Now Pletcher knows what it’s like to have five live Kentucky Derby starters all finish off the board. Between him and Zito, is it actually possible to have too many horses in the race? Not according to Wayne Lukas, who finished first and third with five starters in 1996, and first and third with three starters the year before.

In any event, you can bet Pletcher, like Zito, will try to get as many to the gate as possible. This year, he doesn’t have the numbers, as evidenced by his quiet Saratoga meet and lack of a single starter in the BC Juvenile. But, you know several latecomers will emerge on the scene.

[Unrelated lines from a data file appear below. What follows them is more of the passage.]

/-- ★ Every admissible point lies in the root box. -/
theorem mem_rootBox {dK ρlo ρhi : ℚ} {ρ T F C : ℝ} (h₁ : (ρlo : ℝ) ≤ ρ) (h₂ : ρ ≤ ρhi) (hρ : 0 ≤ ρ)
    (hTF : T ≤ F) (hClo : (T + F + ρ) / 2 ≤ C) (hChi : C ≤ T + ρ) (hT935 : (187 / 2 : ℝ) ≤ T) (hCdK : C - ρ < dK) :
    (((rootBox dK ρlo ρhi).r0 : ℝ) ≤ ρ ∧ ρ ≤ (rootBox dK ρlo ρhi).r1 ∧ ((rootBox dK ρlo ρhi).t0 : ℝ) ≤ T ∧ T ≤ (rootBox dK ρlo ρhi).t1 ∧
      ((rootBox dK ρlo ρhi).f0 : ℝ) ≤ F ∧ F ≤ (rootBox dK ρlo ρhi).f1 ∧ ((rootBox dK ρlo ρhi).c0 : ℝ) ≤ C ∧ C ≤ (rootBox dK ρlo ρhi).c1) := by
  simp only [rootBox]
  refine ⟨h₁, h₂, ?_, ?_, ?_, ?_, ?_, ?_⟩ <;> push_cast <;> linarith

/-- ★★★ **THE GRID COVER THEOREM.**  If a grid tree over the root box checks against the frame list (`decide +kernel` in the assembly file) and
every frame carries its FRAME LAW (the conclusion of 113L `ZUnit.soundM` / 113M `TileUnit.sound` for that H-description and the unit `u`), then the
stencil chart law (T¹ᶜ) holds on `[ρlo, ρhi]` with admissibility depth `dK`, law constants `(160, 3/100)` and unit `u`.
PROOF: `stencilChartLawQ_of_fullNormalForm` (111) ∘ the a-priori rows (§113N.1, 113C) ∘ `GridTree.check_sound` ∘ `StationRowsCert.box_of_coversG`. -/
theorem stencilChartLawQ_of_grid {dK ρlo ρhi u : ℚ} (hρ : 0 < ρlo) (frames : List StationRowsCert) (G : GridTree)
    (hG : G.check dK frames (rootBox dK ρlo ρhi) = true)
    (hlaws : ∀ R ∈ frames, ∀ ρ : ℝ, (R.rho0 : ℝ) ≤ ρ → ρ ≤ R.rho1 → ∀ dt : (Fin 3 → ℤ) → ℝ,
      (∀ q, castW R.lo q ≤ dt (holeVertex 0 q) ∧ dt (holeVertex 0 q) ≤ castW R.hi q) → ((R.loC : ℝ) ≤ dt 0 ∧ dt 0 ≤ R.hiC) →
      IsChartRealisable ρ dt → (∀ p ∈ stencil 0, 0 < dt p) → poleSum dt 0 ≤ poleSum dt 1 → poleSum dt 0 ≤ poleSum dt 2 →
      (∀ a : Fin 3, dt (holeVertex 0 (a, true)) ≤ dt (holeVertex 0 (a, false))) →
      feetHoleCost 160 (3 / 100) ρ dt 0 ≤ domCapK u 160 (3 / 100) ρ (chargeDepth ρ dt 0)) :
    StencilChartLawQ dK u 160 (3 / 100) ρlo ρhi := by
  refine stencilChartLawQ_of_fullNormalForm (by exact_mod_cast hρ) fun ρ h₁ h₂ dt hch1 hch2 hchp hpos hreal hhole => ?_
  have hρ0 : (0 : ℝ) < ρ := lt_of_lt_of_le (by exact_mod_cast hρ) h₁
  have hTF : dt (holeVertex 0 (0, true)) ≤ dt (holeVertex 0 (0, false)) := hchp 0
  have hClo : (dt (holeVertex 0 (0, true)) + dt (holeVertex 0 (0, false)) + ρ) / 2 ≤ dt 0 :=
    centre_lower_of_box hρ0 le_rfl hhole hch1 hch2 le_rfl le_rfl
  have hChi : dt 0 ≤ dt (holeVertex 0 (0, true)) + ρ :=
    centre_upper_of_chart hρ0.le hreal (0, true) (hpos _ (mem_stencil_vertex 0 (0, true))).le
  have hT935 : (187 / 2 : ℝ) ≤ dt (holeVertex 0 (0, true)) := vertex_ge_of_hole hhole (0, true)
  have hCdK : dt 0 - ρ < dK := centre_sub_lt_of_hole hρ0.le hhole hreal hpos
  have hroot := mem_rootBox (dK := dK) h₁ h₂ hρ0.le hTF hClo hChi hT935 hCdK
  obtain ⟨R, hR, B, hcov, hm⟩ := GridTree.check_sound dK frames hTF hClo hChi hT935 hCdK G _ hG hroot
  obtain ⟨⟨e0, e1⟩, hbox, hcen⟩ := StationRowsCert.box_of_coversG hcov hρ0.le hreal hpos hch1 hch2 hchp hm
  exact hlaws R hR ρ e0 e1 dt hbox hcen hreal hpos hch1 hch2 hchp

/-- ★★★ **(T¹ᶜ) FROM A CHECKED GRID OF FRAME LAWS** — the designate of 14231: `dK = 130`, unit `1/60000000`, `ρ ∈ [679/1000, 691/1000]`.
The frame laws are exactly what the landed units prove (`…ZB*W*.U_law`, via `ZUnit.frameLaw`); open frames stay hypotheses = named UNDECIDED leaves. -/
theorem stencilChartLawQ_designate_of_grid (frames : List StationRowsCert) (G : GridTree)
    (hG : G.check 130 frames (rootBox 130 (679 / 1000) (691 / 1000)) = true)
    (hlaws : ∀ R ∈ frames, ∀ ρ : ℝ, (R.rho0 : ℝ) ≤ ρ → ρ ≤ R.rho1 → ∀ dt : (Fin 3 → ℤ) → ℝ,
      (∀ q, castW R.lo q ≤ dt (holeVertex 0 q) ∧ dt (holeVertex 0 q) ≤ castW R.hi q) → ((R.loC : ℝ) ≤ dt 0 ∧ dt 0 ≤ R.hiC) →
      IsChartRealisable ρ dt → (∀ p ∈ stencil 0, 0 < dt p) → poleSum dt 0 ≤ poleSum dt 1 → poleSum dt 0 ≤ poleSum dt 2 →
      (∀ a : Fin 3, dt (holeVertex 0 (a, true)) ≤ dt (holeVertex 0 (a, false))) →
      feetHoleCost 160 (3 / 100) ρ dt 0 ≤ domCapK ((1 / 60000000 : ℚ) : ℝ) 160 (3 / 100) ρ (chargeDepth ρ dt 0)) :
    StencilChartLawQ 130 (1 / 60000000) 160 (3 / 100) (679 / 1000) (691 / 1000) := by
  have h := stencilChartLawQ_of_grid (dK := 130) (ρlo := 679 / 1000) (ρhi := 691 / 1000) (u := 1 / 60000000) (by norm_num) frames G hG hlaws
  norm_num at h
  exact h

/-- ★ CONSUMING A LANDED 113L UNIT AS A FRAME LAW BY NAME: a mirror-checked flat unit whose H-description and unit are the frame's. -/
theorem ZUnit.frameLaw (U : ZUnit) (h : U.checkM = true) {R : StationRowsCert} {u : ℚ} (hR : U.R = R) (hu : U.u = u) :
    ∀ ρ : ℝ, (R.rho0 : ℝ) ≤ ρ → ρ ≤ R.rho1 → ∀ dt : (Fin 3 → ℤ) → ℝ,
      (∀ q, castW R.lo q ≤ dt (holeVertex 0 q) ∧ dt (holeVertex 0 q) ≤ castW R.hi q) → ((R.loC : ℝ) ≤ dt 0 ∧ dt 0 ≤ R.hiC) →
      IsChartRealisable ρ dt → (∀ p ∈ stencil 0, 0 < dt p) → poleSum dt 0 ≤ poleSum dt 1 → poleSum dt 0 ≤ poleSum dt 2 →
      (∀ a : Fin 3, dt (holeVertex 0 (a, true)) ≤ dt (holeVertex 0 (a, false))) →
      feetHoleCost 160 (3 / 100) ρ dt 0 ≤ domCapK u 160 (3 / 100) ρ (chargeDepth ρ dt 0) := by
  subst hR hu
  exact U.soundM h

end Cover

/-! ## §113N.6 Law-level TILING of a frame in the transverse coordinates (landed tile units are reusable as tiles) -/
section Tiles

/-- ★ A TRANSVERSE BOX: ranges of the four transverse hole-vertex depths `T₁ = dt(e₁⁺)`, `F₁ = dt(e₁⁻)`, `T₂ = dt(e₂⁺)`, `F₂ = dt(e₂⁻)`
(exact rationals).  These are NOT grid coordinates: a frame of the grid must carry the whole transverse envelope of its grid box; a unit
certified on a transverse TILE only (the `ZB2a/ZB2b` T-halves, the `ZB3` quarter tiles) becomes a frame law through `law_of_tiles`. -/
structure TBox where
  /-- `T₁` range, low end -/
  t1lo : ℚ
  /-- `T₁` range, high end -/
  t1hi : ℚ
  /-- `F₁` range, low end -/
  f1lo : ℚ
  /-- `F₁` range, high end -/
  f1hi : ℚ
  /-- `T₂` range, low end -/
  t2lo : ℚ
  /-- `T₂` range, high end -/
  t2hi : ℚ
  /-- `F₂` range, low end -/
  f2lo : ℚ
  /-- `F₂` range, high end -/
  f2hi : ℚ

/-- The transverse box of an H-description (slots `(1,±)`, `(2,±)`). -/
def StationRowsCert.tbox (R : StationRowsCert) : TBox :=
  ⟨R.lo (1, true), R.hi (1, true), R.lo (1, false), R.hi (1, false), R.lo (2, true), R.hi (2, true), R.lo (2, false), R.hi (2, false)⟩

/-- ★ TILE CONTAINMENT (decidable, exact ℚ): the tile H-description `S` is at least as wide as the frame `R` on the slab, slot `0` and the
centre, and contains the transverse box `X`. -/
def StationRowsCert.coversT (R S : StationRowsCert) (X : TBox) : Bool :=
  decide (S.rho0 ≤ R.rho0 ∧ R.rho1 ≤ S.rho1 ∧ S.lo (0, true) ≤ R.lo (0, true) ∧ R.hi (0, true) ≤ S.hi (0, true) ∧
    S.lo (0, false) ≤ R.lo (0, false) ∧ R.hi (0, false) ≤ S.hi (0, false) ∧ S.loC ≤ R.loC ∧ R.hiC ≤ S.hiC ∧
    S.lo (1, true) ≤ X.t1lo ∧ X.t1hi ≤ S.hi (1, true) ∧ S.lo (1, false) ≤ X.f1lo ∧ X.f1hi ≤ S.hi (1, false) ∧
    S.lo (2, true) ≤ X.t2lo ∧ X.t2hi ≤ S.hi (2, true) ∧ S.lo (2, false) ≤ X.f2lo ∧ X.f2hi ≤ S.hi (2, false))

/-- ★ VACUOUS TILE: an empty range, or the pole order `T_a ≤ F_a` fails throughout the tile. -/
def TBox.isOff (X : TBox) : Bool :=
  decide (X.t1hi < X.t1lo ∨ X.f1hi < X.f1lo ∨ X.t2hi < X.t2lo ∨ X.f2hi < X.f2lo ∨ X.f1hi < X.t1lo ∨ X.f2hi < X.t2lo)

/-- ★ A vacuous tile has no (pole-ordered) points. -/
theorem TBox.not_mem_of_isOff {X : TBox} (h : X.isOff = true) {T1 F1 T2 F2 : ℝ} (hp1 : T1 ≤ F1) (hp2 : T2 ≤ F2)
    (hm : (X.t1lo : ℝ) ≤ T1 ∧ T1 ≤ X.t1hi ∧ (X.f1lo : ℝ) ≤ F1 ∧ F1 ≤ X.f1hi ∧ (X.t2lo : ℝ) ≤ T2 ∧ T2 ≤ X.t2hi ∧ (X.f2lo : ℝ) ≤ F2 ∧ F2 ≤ X.f2hi) :
    False := by
  obtain ⟨a1, a2, a3, a4, a5, a6, a7, a8⟩ := hm
  simp only [TBox.isOff, decide_eq_true_eq] at h
  rcases h with h | h | h | h | h | h <;> (have h' := (Rat.cast_lt (K := ℝ)).2 h; linarith)

/-- ★ A TILE TREE: binary space partition of a transverse box; a leaf is a tile index (into the tile list) or `off` (vacuous). -/
inductive LawTile where
  /-- leaf: the transverse box lies in the tile `tiles[j]` -/
  | tile (j : ℕ)
  /-- leaf: the transverse box is vacuous -/
  | off
  /-- split the `T₁` range at `m` -/
  | splitT1 (m : ℚ) (tlo thi : LawTile)
  /-- split the `F₁` range at `m` -/
  | splitF1 (m : ℚ) (tlo thi : LawTile)
  /-- split the `T₂` range at `m` -/
  | splitT2 (m : ℚ) (tlo thi : LawTile)
  /-- split the `F₂` range at `m` -/
  | splitF2 (m : ℚ) (tlo thi : LawTile)

/-- ★ THE TILE CHECKER (Bool, exact ℚ; `decide +kernel`): every leaf of the partition of `X` lies in its tile or is vacuous. -/
def LawTile.check (R : StationRowsCert) (tiles : List StationRowsCert) : LawTile → TBox → Bool
  | .tile j, X =>
    match tiles[j]? with
    | some S => R.coversT S X
    | none => false
  | .off, X => X.isOff
  | .splitT1 m tlo thi, X => tlo.check R tiles { X with t1hi := m } && thi.check R tiles { X with t1lo := m }
  | .splitF1 m tlo thi, X => tlo.check R tiles { X with f1hi := m } && thi.check R tiles { X with f1lo := m }
  | .splitT2 m tlo thi, X => tlo.check R tiles { X with t2hi := m } && thi.check R tiles { X with t2lo := m }
  | .splitF2 m tlo thi, X => tlo.check R tiles { X with f2hi := m } && thi.check R tiles { X with f2lo := m }

/-- ★★ THE TILE CHECKER IS SOUND: a pole-ordered point of a checked transverse box lies in a box contained in one of the tiles. -/
theorem LawTile.check_sound (R : StationRowsCert) (tiles : List StationRowsCert) {T1 F1 T2 F2 : ℝ} (hp1 : T1 ≤ F1) (hp2 : T2 ≤ F2) :
    ∀ (t : LawTile) (X : TBox), t.check R tiles X = true →
      ((X.t1lo : ℝ) ≤ T1 ∧ T1 ≤ X.t1hi ∧ (X.f1lo : ℝ) ≤ F1 ∧ F1 ≤ X.f1hi ∧ (X.t2lo : ℝ) ≤ T2 ∧ T2 ≤ X.t2hi ∧ (X.f2lo : ℝ) ≤ F2 ∧ F2 ≤ X.f2hi) →
      ∃ S ∈ tiles, ∃ X' : TBox, R.coversT S X' = true ∧
        ((X'.t1lo : ℝ) ≤ T1 ∧ T1 ≤ X'.t1hi ∧ (X'.f1lo : ℝ) ≤ F1 ∧ F1 ≤ X'.f1hi ∧ (X'.t2lo : ℝ) ≤ T2 ∧ T2 ≤ X'.t2hi ∧
          (X'.f2lo : ℝ) ≤ F2 ∧ F2 ≤ X'.f2hi) := by
  intro t
  induction t with
  | tile j =>
    intro X h hm
    simp only [LawTile.check] at h
    split at h
    · next S hS => exact ⟨S, List.mem_of_getElem? hS, X, h, hm⟩
    · exact absurd h Bool.false_ne_true
  | off =>
    intro X h hm
    exact (TBox.not_mem_of_isOff h hp1 hp2 hm).elim
  | splitT1 m tlo thi ihlo ihhi =>
    intro X h hm
    simp only [LawTile.check, Bool.and_eq_true] at h
    obtain ⟨a1, a2, a3, a4, a5, a6, a7, a8⟩ := hm
    rcases le_total T1 (m : ℝ) with hle | hle
    · exact ihlo _ h.1 ⟨a1, hle, a3, a4, a5, a6, a7, a8⟩
    · exact ihhi _ h.2 ⟨hle, a2, a3, a4, a5, a6, a7, a8⟩
  | splitF1 m tlo thi ihlo ihhi =>
    intro X h hm
    simp only [LawTile.check, Bool.and_eq_true] at h
    obtain ⟨a1, a2, a3, a4, a5, a6, a7, a8⟩ := hm
    rcases le_total F1 (m : ℝ) with hle | hle
    · exact ihlo _ h.1 ⟨a1, a2, a3, hle, a5, a6, a7, a8⟩
    · exact ihhi _ h.2 ⟨a1, a2, hle, a4, a5, a6, a7, a8⟩
  | splitT2 m tlo thi ihlo ihhi =>
    intro X h hm
    simp only [LawTile.check, Bool.and_eq_true] at h
    obtain ⟨a1, a2, a3, a4, a5, a6, a7, a8⟩ := hm
    rcases le_total T2 (m : ℝ) with hle | hle
    · exact ihlo _ h.1 ⟨a1, a2, a3, a4, a5, hle, a7, a8⟩
    · exact ihhi _ h.2 ⟨a1, a2, a3, a4, hle, a6, a7, a8⟩
  | splitF2 m tlo thi ihlo ihhi =>
    intro X h hm
    simp only [LawTile.check, Bool.and_eq_true] at h
    obtain ⟨a1, a2, a3, a4, a5, a6, a7, a8⟩ := hm
    rcases le_total F2 (m : ℝ) with hle | hle
    · exact ihlo _ h.1 ⟨a1, a2, a3, a4, a5, a6, a7, hle⟩
    · exact ihhi _ h.2 ⟨a1, a2, a3, a4, a5, a6, hle, a8⟩

/-- ★★★ **A FRAME LAW FROM TILE LAWS.**  If a tile tree over the frame's transverse box checks against the tile list and every tile carries its
law, the frame `R` carries its law (case split on the tile containing `(T₁, F₁, T₂, F₂)`; the laws are the 113L/113M unit laws verbatim). -/
theorem StationRowsCert.law_of_tiles {R : StationRowsCert} {tiles : List StationRowsCert} {t : LawTile}
    (ht : t.check R tiles R.tbox = true) {u : ℚ}
    (hlaws : ∀ S ∈ tiles, ∀ ρ : ℝ, (S.rho0 : ℝ) ≤ ρ → ρ ≤ S.rho1 → ∀ dt : (Fin 3 → ℤ) → ℝ,
      (∀ q, castW S.lo q ≤ dt (holeVertex 0 q) ∧ dt (holeVertex 0 q) ≤ castW S.hi q) → ((S.loC : ℝ) ≤ dt 0 ∧ dt 0 ≤ S.hiC) →
      IsChartRealisable ρ dt → (∀ p ∈ stencil 0, 0 < dt p) → poleSum dt 0 ≤ poleSum dt 1 → poleSum dt 0 ≤ poleSum dt 2 →
      (∀ a : Fin 3, dt (holeVertex 0 (a, true)) ≤ dt (holeVertex 0 (a, false))) →
      feetHoleCost 160 (3 / 100) ρ dt 0 ≤ domCapK u 160 (3 / 100) ρ (chargeDepth ρ dt 0)) :
    ∀ ρ : ℝ, (R.rho0 : ℝ) ≤ ρ → ρ ≤ R.rho1 → ∀ dt : (Fin 3 → ℤ) → ℝ,
      (∀ q, castW R.lo q ≤ dt (holeVertex 0 q) ∧ dt (holeVertex 0 q) ≤ castW R.hi q) → ((R.loC : ℝ) ≤ dt 0 ∧ dt 0 ≤ R.hiC) →
      IsChartRealisable ρ dt → (∀ p ∈ stencil 0, 0 < dt p) → poleSum dt 0 ≤ poleSum dt 1 → poleSum dt 0 ≤ poleSum dt 2 →
      (∀ a : Fin 3, dt (holeVertex 0 (a, true)) ≤ dt (holeVertex 0 (a, false))) →
      feetHoleCost 160 (3 / 100) ρ dt 0 ≤ domCapK u 160 (3 / 100) ρ (chargeDepth ρ dt 0) := by
  intro ρ h₀ h₁ dt hbox hC hreal hpos hch1 hch2 hchp
  have m1 := hbox (1, true)
  have m2 := hbox (1, false)
  have m3 := hbox (2, true)
  have m4 := hbox (2, false)
  have m0T := hbox (0, true)
  have m0F := hbox (0, false)
  simp only [castW_apply] at m1 m2 m3 m4 m0T m0F
  obtain ⟨S, hS, X, hcov, hX⟩ := LawTile.check_sound R tiles (hchp 1) (hchp 2) t R.tbox ht
    ⟨m1.1, m1.2, m2.1, m2.2, m3.1, m3.2, m4.1, m4.2⟩
  obtain ⟨x1, x2, x3, x4, x5, x6, x7, x8⟩ := hX
  simp only [StationRowsCert.coversT, decide_eq_true_eq] at hcov
  obtain ⟨s0, s1, l0T, h0T, l0F, h0F, lC, hCC, l1T, h1T, l1F, h1F, l2T, h2T, l2F, h2F⟩ := hcov
  have e0 : ((S.rho0 : ℚ) : ℝ) ≤ (R.rho0 : ℝ) := by exact_mod_cast s0
  have e1 : ((R.rho1 : ℚ) : ℝ) ≤ (S.rho1 : ℝ) := by exact_mod_cast s1
  have eC0 : ((S.loC : ℚ) : ℝ) ≤ (R.loC : ℝ) := by exact_mod_cast lC
  have eC1 : ((R.hiC : ℚ) : ℝ) ≤ (S.hiC : ℝ) := by exact_mod_cast hCC
  have g0T : ((S.lo (0, true) : ℚ) : ℝ) ≤ (R.lo (0, true) : ℝ) := by exact_mod_cast l0T
  have g1T : ((R.hi (0, true) : ℚ) : ℝ) ≤ (S.hi (0, true) : ℝ) := by exact_mod_cast h0T
  have g0F : ((S.lo (0, false) : ℚ) : ℝ) ≤ (R.lo (0, false) : ℝ) := by exact_mod_cast l0F
  have g1F : ((R.hi (0, false) : ℚ) : ℝ) ≤ (S.hi (0, false) : ℝ) := by exact_mod_cast h0F
  have k1T : ((S.lo (1, true) : ℚ) : ℝ) ≤ (X.t1lo : ℝ) := by exact_mod_cast l1T
  have k2T : ((X.t1hi : ℚ) : ℝ) ≤ (S.hi (1, true) : ℝ) := by exact_mod_cast h1T
  have k1F : ((S.lo (1, false) : ℚ) : ℝ) ≤ (X.f1lo : ℝ) := by exact_mod_cast l1F
  have k2F : ((X.f1hi : ℚ) : ℝ) ≤ (S.hi (1, false) : ℝ) := by exact_mod_cast h1F
  have k3T : ((S.lo (2, true) : ℚ) : ℝ) ≤ (X.t2lo : ℝ) := by exact_mod_cast l2T
  have k4T : ((X.t2hi : ℚ) : ℝ) ≤ (S.hi (2, true) : ℝ) := by exact_mod_cast h2T
  have k3F : ((S.lo (2, false) : ℚ) : ℝ) ≤ (X.f2lo : ℝ) := by exact_mod_cast l2F
  have k4F : ((X.f2hi : ℚ) : ℝ) ≤ (S.hi (2, false) : ℝ) := by exact_mod_cast h2F
  refine hlaws S hS ρ (e0.trans h₀) (h₁.trans e1) dt ?_ ⟨eC0.trans hC.1, hC.2.trans eC1⟩ hreal hpos hch1 hch2 hchp
  rintro ⟨a, b⟩
  simp only [castW_apply]
  have ha : a = 0 ∨ a = 1 ∨ a = 2 := by fin_cases a <;> simp
  rcases ha with rfl | rfl | rfl <;> cases b
  · exact ⟨g0F.trans m0F.1, m0F.2.trans g1F⟩
  · exact ⟨g0T.trans m0T.1, m0T.2.trans g1T⟩
  · exact ⟨k1F.trans x3, x4.trans k2F⟩
  · exact ⟨k1T.trans x1, x2.trans k2T⟩
  · exact ⟨k3F.trans x7, x8.trans k4F⟩
  · exact ⟨k3T.trans x5, x6.trans k4T⟩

Pletcher’s main Derby hope could be The Roundhouse, a son of Fusaichi Pegasus who turned in big efforts in the grade II Sanford and Saratoga Special, closing strongly both times. He came out of a disappointing effort in the Lane’s End Breeders’ Futurity (gr. I) with an injury and is recuperating at Ashford Stud in Versailles, Ky. If he returns in good shape he should be a major factor at the longer distances. This is a very good horse, and if you’re willing to take a gamble, this could be the right time to get him in the future book.

Then there is Referee, another WinStar-owned colt, who romped by 7 3/4 lengths in his debut at Turfway Park before getting beaten badly in the Breeders’ Futurity. But he had a rough trip in tight quarters over that quirky Keeneland Polytrack that he appeared to be struggling over, and he was stretching out from 5 1/2 furlongs to 1 1/16 miles. Brought back in a seven-furlong allowance race at Churchill Downs, he was in traffic every step of the way, got shuffled back in the stretch, and then kept moving his way out looking for an opening. When he finally found one, he came flying late to finish second and was just getting going at the wire.

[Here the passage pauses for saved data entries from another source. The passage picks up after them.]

import Literature.MathematicalPhysics.QuantumFieldTheory.Balaban1983to89.B6Ineq2142KLevelV1

/-!
# `Balaban1983to89.B9BetaRangeKLevelV1` — the RANGE of the carrier-block map `β : (index bonds of [4] (2.3)) → 𝔅` of the N06 reading:
# inner-corner blocks of `Λ_j` are the carrier block of NO index bond; `β` is onto `𝔅` iff the family has no inner corner

T. Bałaban, *Propagators and renormalization transformations for lattice gauge theories. II*, Commun. Math. Phys. **96** (1984) 223–250
[`Balaban1984PropagatorsII`, "[4]"]; T. Bałaban, *Propagators for lattice gauge theories in a background field*, Commun. Math. Phys. **99**
(1985) 389–434 [`Balaban1985BackgroundPropagators`, "B9"].

statement-level skeleton of published theorems with citation tags; proofs where landed; nothing here is a claim about the
Yang–Mills mass gap

THE PRINTED LOCUS.  [4] p. 224 (2.3): *"Λ_j = Ω_j^{(j)} ∖ Ω_{j+1}^{(j)} … we denote by Ω also the set of bonds ⋃_{x∈Ω} st(x)"* — the index set of
the bond constraints is `st_j(Ω_j^{(j)}) ∖ st_j(Ω_{j+1}^{(j)})` (the tree: `B6SectADomainsV1.Domains.LamBond`: at least one end-point in `Ω_j^{(j)}`,
no end-point deep); p. 231 (2.45): `𝔅 = ⋃_j Λ_j` (blocks); p. 248: *"We consider these operators on the L²-space defined by (2.69) with sites
replaced by bonds"*.  In the cell's N06 geometry (`Node00.CarriersB6K.kGeoU`, `B9GeoNormsKLevelV1.geo9K`) the coarse "sites" ARE the index bonds
and every block-indexed statement of [B9] (Thm 3.2 (3.48), (3.49), (3.187)) is READ AT THE CARRIER BLOCKS `β c` (`B6Ineq2142KLevelV1.β`: the
block `B^j(base c)` of the base end-point — the source if it lies in `Ω_j^{(j)}`, else the target).

WHAT THIS FILE CERTIFIES (kernel-checked, sorry-free; every V1 torus `hN`, every torus family `D : TDomains`, `k ≥ 1` where needed):
* §1 `base_ne_of_corner` — a `j`-block `y` all of whose forward neighbours `y + e_μ` are deep (inside `Ω_{j+1}`) and all of whose backward
  neighbours `y − e_μ` lie in `Ω_j^{(j)}` is the base end-point of NO index bond of level `j` (the bonds `⟨y, y+e_μ⟩` have a deep end-point, the
  bonds `⟨y−e_μ, y⟩` are based at their source); conversely `base_eq_of_forward` (a non-deep forward neighbour: `⟨y, y+e_μ⟩` is based at `y`) and
  `base_eq_of_backward` (a backward neighbour outside `Ω_j^{(j)}`: `⟨y−e_μ, y⟩` is based at `y`).
* §2 `iterBlockOf_lev_mem` ∕ `not_deep_iterBlockOf_lev` (the `𝔅`-block through a fine site is a `Λ_j`-block, `j = lev x`);
  ★ `beta_ne_blkOf_of_corner` — an INNER-CORNER block is `β c` for no index bond `c`; `exists_beta_eq_blkOf_of_forward ∕ _of_backward`;
  ★ `exists_beta_eq_blkOf_iff` — the `𝔅`-block through `x` is a carrier block iff `y^j(x)` has a non-deep forward neighbour or a backward
  neighbour outside `Ω_j^{(j)}`; ★ `surjective_beta_iff` — `β` is onto `𝔅` iff that holds at every fine site; `not_surjective_beta_of_corner`.

WHY (cell `pub-ymgap`, N06 row 25, dag-n06-i g4 LOCATED-1): at def-Y's instance the (3.48) letter `C = (Q′G′²Q′*)⁻¹` is read as
`Node00.siteKernelOfOp … 𝔏.C (β ·) (β ·)`, so at a family with an inner corner (any `Ω_{j+1}`, `j < k`, that is an L-shaped or holed union of big
blocks) the entries `C(y, ·)` at the corner block are read by NO entry of `(ops x).Cinv`, and the (3.25) dictionary behind (3.49)
(`B9Ineq349Whole.Dict349`, a domination by index-bond sums of `|Cinv.ker|`) cannot be DERIVED there; `surjective_beta_iff` is the exact
member-level side condition under which the carrier-block reading sees all of `𝔅`.

HONEST SCOPE.  Pure combinatorics of [4]'s index sets on the cell's torus chart; nothing of [B9]'s analysis is touched; whether a given
member HAS an inner corner is not decided here (the `TDomains` axioms (2.1)–(2.2) allow both).  Bookkeeping — NOT a node discharge, NOT
summit progress; one finite lattice programme; nothing continuum, nothing about the mass gap.  Cell `pub-ymgap` (HUMAN RULING D-0062),
Track A node N06 [B9], N06-ASSIGNMENT v1 row 25 (bundle F4), seat `pub-ymgap-dag-n06-i` gen 4, 2026-08-27.
-/

noncomputable section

A $1.2 million yearling purchase, he’s by Distorted Humor, out of a Deputy Minister mare, and his second and third dams made 46 starts and 77 starts, respectively, so there is durability on his female side. Referee, National Pride and He’s Solid Gold are three so far who have shown the kind of toughness, professionalism, and determination to be considered live longshot plays at this early date. Referee’s Breeders’ Futurity will be an ugly blot on his past performances, but he ran so badly you can certainly make a case for throwing the race out. And it’ll boost his future book price considerably.

Pletcher’s most brilliant colt is Ready’s Image, who was spectacular winning the Tremont and Sanford Stakes before finishing second in the Hopeful. He, too, has been sidelined after suffering a bone chip in the Champagne Stakes, so we’ll have to wait to see how quickly he mends from that. Also, distance is a question mark for the son of More Than Ready.

Pletcher will have the hard-knocking Atoned, winner of the Continental Mile Stakes at Monmouth and second to undefeated Cave’s Valley in two stakes at Delaware, going in Saturday’s Remsen, and the son of Repent should fit well in that spot. Owned by Dogwood Stable, he is inbred top and bottom to Ruffian’s dam Shenanigans through Icecapade and On to Glory. There is the versatile Chitoz, who has proven himself on grass and Polytrack, and The Leopard looks to be a good turf horse in the making, despite his seventh-place finish in the bog-like Breeders’ Cup Juvenile Turf. A return to dirt is always a possibility for this $2.5 million son of Storm Cat.

Looking ahead, watch out for an unraced Pulpit colt named On the Virg, who has turned in some big works for Pletcher at Keeneland and then Hollywood Park. After two fifth-place finishes at Saratoga and Belmont, look for Forest Prince, by Mineshaft, to improve on Cushion track after a pair of strong works at Hollywood.

That’s it for first time out of the box, but we’re just getting warmed up. There are dozens more to discuss at a later date.